# Records to process
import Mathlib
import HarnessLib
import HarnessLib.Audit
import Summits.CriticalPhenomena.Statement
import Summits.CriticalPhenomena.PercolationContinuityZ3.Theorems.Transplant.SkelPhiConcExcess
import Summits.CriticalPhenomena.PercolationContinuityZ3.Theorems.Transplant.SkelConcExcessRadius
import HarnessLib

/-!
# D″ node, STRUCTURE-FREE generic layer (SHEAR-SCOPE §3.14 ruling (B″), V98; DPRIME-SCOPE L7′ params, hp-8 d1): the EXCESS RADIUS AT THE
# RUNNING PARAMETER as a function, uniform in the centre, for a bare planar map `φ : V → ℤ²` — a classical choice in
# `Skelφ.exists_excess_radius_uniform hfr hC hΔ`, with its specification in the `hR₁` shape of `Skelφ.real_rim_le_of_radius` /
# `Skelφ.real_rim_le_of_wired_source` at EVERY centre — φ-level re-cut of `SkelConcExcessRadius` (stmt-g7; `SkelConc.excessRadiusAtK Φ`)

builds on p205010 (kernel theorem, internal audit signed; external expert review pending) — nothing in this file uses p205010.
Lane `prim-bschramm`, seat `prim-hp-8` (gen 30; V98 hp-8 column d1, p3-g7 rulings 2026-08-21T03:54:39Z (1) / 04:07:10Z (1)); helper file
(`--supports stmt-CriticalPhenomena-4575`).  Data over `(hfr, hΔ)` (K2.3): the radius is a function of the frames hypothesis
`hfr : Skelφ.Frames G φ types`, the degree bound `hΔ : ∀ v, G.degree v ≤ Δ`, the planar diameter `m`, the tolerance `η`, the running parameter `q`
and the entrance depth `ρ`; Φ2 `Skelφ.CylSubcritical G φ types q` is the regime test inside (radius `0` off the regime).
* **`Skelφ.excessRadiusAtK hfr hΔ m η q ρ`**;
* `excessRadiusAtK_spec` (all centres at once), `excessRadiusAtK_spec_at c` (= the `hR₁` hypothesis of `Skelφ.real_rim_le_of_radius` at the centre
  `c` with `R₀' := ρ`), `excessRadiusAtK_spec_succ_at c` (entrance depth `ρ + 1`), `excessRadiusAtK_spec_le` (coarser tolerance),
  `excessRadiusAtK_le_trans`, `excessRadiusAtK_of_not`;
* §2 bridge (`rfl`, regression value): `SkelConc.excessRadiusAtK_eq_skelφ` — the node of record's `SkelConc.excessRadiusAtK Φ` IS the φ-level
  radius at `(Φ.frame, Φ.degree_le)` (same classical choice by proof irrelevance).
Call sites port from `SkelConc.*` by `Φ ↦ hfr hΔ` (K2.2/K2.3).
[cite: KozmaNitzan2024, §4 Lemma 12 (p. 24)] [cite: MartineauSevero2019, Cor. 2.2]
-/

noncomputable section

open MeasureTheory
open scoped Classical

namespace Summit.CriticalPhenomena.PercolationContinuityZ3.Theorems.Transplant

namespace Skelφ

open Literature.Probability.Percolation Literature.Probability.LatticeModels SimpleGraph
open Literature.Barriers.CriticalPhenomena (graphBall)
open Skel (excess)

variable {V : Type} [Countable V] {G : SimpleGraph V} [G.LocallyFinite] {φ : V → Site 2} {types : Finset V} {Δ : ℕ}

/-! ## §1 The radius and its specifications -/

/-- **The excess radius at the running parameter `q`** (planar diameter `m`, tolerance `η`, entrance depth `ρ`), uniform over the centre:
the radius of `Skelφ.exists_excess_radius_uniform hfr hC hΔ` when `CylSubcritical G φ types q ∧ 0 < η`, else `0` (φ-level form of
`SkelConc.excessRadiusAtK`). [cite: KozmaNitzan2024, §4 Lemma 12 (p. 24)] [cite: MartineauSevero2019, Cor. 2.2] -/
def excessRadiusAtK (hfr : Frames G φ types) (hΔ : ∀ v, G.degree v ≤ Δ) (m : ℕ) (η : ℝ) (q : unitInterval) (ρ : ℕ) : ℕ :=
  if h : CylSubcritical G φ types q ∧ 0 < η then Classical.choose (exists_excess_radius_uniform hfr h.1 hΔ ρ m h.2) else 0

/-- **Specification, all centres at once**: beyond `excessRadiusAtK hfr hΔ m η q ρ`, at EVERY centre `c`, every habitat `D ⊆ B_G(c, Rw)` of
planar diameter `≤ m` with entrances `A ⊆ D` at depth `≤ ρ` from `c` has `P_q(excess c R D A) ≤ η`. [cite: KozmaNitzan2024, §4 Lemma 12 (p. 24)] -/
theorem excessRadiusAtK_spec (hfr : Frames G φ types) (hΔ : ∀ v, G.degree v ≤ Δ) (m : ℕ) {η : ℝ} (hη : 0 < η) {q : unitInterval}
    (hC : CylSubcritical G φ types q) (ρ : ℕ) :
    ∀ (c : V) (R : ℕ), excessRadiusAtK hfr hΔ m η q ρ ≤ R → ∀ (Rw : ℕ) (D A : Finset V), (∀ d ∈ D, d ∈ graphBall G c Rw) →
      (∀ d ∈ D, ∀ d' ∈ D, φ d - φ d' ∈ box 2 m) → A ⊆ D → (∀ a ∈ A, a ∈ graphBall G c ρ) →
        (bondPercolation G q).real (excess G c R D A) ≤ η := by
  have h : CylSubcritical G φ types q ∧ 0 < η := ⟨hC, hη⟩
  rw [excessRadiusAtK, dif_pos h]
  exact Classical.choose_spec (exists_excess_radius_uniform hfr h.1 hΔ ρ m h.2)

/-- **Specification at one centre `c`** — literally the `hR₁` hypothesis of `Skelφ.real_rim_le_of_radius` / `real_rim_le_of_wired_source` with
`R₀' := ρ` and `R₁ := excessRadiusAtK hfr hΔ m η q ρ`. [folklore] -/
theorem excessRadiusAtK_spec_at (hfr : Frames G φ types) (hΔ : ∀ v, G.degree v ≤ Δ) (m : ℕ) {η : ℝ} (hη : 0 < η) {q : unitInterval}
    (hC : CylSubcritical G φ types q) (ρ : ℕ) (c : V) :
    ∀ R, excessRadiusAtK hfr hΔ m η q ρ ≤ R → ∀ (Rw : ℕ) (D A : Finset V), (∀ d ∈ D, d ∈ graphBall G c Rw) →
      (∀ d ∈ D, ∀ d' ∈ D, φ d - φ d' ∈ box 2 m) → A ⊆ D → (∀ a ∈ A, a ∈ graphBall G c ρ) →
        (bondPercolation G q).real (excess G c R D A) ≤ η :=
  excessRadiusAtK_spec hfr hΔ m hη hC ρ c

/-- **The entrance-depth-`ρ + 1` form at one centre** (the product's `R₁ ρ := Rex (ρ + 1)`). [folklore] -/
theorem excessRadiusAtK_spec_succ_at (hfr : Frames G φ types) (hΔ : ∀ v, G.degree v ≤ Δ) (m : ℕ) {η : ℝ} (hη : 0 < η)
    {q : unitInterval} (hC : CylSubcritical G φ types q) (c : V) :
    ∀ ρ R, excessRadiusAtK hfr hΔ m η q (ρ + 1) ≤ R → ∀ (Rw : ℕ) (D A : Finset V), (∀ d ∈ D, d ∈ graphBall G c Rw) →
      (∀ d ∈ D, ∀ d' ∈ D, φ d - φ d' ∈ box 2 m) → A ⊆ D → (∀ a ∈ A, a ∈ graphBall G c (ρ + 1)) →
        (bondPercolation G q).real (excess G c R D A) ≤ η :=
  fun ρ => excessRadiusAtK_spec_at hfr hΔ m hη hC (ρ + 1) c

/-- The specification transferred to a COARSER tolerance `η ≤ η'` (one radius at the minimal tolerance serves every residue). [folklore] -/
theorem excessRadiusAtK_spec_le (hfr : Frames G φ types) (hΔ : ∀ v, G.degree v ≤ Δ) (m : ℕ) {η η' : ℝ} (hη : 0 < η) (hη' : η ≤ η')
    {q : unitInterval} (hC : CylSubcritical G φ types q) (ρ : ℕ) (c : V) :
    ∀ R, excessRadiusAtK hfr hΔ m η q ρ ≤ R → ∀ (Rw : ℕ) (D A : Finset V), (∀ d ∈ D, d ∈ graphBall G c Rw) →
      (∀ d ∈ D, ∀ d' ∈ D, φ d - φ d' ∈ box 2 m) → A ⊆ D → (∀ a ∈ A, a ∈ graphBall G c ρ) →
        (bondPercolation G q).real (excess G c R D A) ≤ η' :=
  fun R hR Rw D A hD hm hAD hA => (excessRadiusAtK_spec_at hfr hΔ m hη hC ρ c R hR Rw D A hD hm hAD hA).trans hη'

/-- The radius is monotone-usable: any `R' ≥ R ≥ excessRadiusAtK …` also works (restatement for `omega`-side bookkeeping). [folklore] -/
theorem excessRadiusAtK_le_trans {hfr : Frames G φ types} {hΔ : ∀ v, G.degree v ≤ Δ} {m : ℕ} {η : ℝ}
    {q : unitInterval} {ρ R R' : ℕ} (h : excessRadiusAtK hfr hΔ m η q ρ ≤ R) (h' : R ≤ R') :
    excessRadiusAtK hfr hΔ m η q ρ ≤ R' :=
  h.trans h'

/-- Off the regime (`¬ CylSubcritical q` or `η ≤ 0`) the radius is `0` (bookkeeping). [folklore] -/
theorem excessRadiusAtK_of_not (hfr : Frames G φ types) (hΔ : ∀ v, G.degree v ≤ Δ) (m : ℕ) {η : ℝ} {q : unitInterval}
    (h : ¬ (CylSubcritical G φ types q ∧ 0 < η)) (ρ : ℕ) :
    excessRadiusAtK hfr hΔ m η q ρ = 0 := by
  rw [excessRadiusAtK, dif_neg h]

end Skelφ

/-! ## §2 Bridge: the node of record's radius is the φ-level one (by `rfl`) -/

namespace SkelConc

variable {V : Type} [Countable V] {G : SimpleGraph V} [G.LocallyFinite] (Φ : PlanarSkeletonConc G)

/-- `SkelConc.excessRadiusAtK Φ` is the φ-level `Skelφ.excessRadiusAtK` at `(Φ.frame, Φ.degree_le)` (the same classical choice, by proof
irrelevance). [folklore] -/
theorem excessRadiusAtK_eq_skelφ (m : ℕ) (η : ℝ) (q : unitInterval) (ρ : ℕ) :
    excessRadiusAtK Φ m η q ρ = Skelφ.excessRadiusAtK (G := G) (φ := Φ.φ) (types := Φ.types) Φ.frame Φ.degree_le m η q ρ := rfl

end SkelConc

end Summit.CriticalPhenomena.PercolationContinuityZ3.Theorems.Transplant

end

# Problem statement
Nothing but the lines from the top of the entries above through the line with "builds on p205010" should be set down, each exactly as written.

# Answer to this problem
import Mathlib
import HarnessLib
import HarnessLib.Audit
import Summits.CriticalPhenomena.Statement
import Summits.CriticalPhenomena.PercolationContinuityZ3.Theorems.Transplant.SkelPhiConcExcess
import Summits.CriticalPhenomena.PercolationContinuityZ3.Theorems.Transplant.SkelConcExcessRadius
import HarnessLib

/-!
# D″ node, STRUCTURE-FREE generic layer (SHEAR-SCOPE §3.14 ruling (B″), V98; DPRIME-SCOPE L7′ params, hp-8 d1): the EXCESS RADIUS AT THE
# RUNNING PARAMETER as a function, uniform in the centre, for a bare planar map `φ : V → ℤ²` — a classical choice in
# `Skelφ.exists_excess_radius_uniform hfr hC hΔ`, with its specification in the `hR₁` shape of `Skelφ.real_rim_le_of_radius` /
# `Skelφ.real_rim_le_of_wired_source` at EVERY centre — φ-level re-cut of `SkelConcExcessRadius` (stmt-g7; `SkelConc.excessRadiusAtK Φ`)

builds on p205010 (kernel theorem, internal audit signed; external expert review pending) — nothing in this file uses p205010.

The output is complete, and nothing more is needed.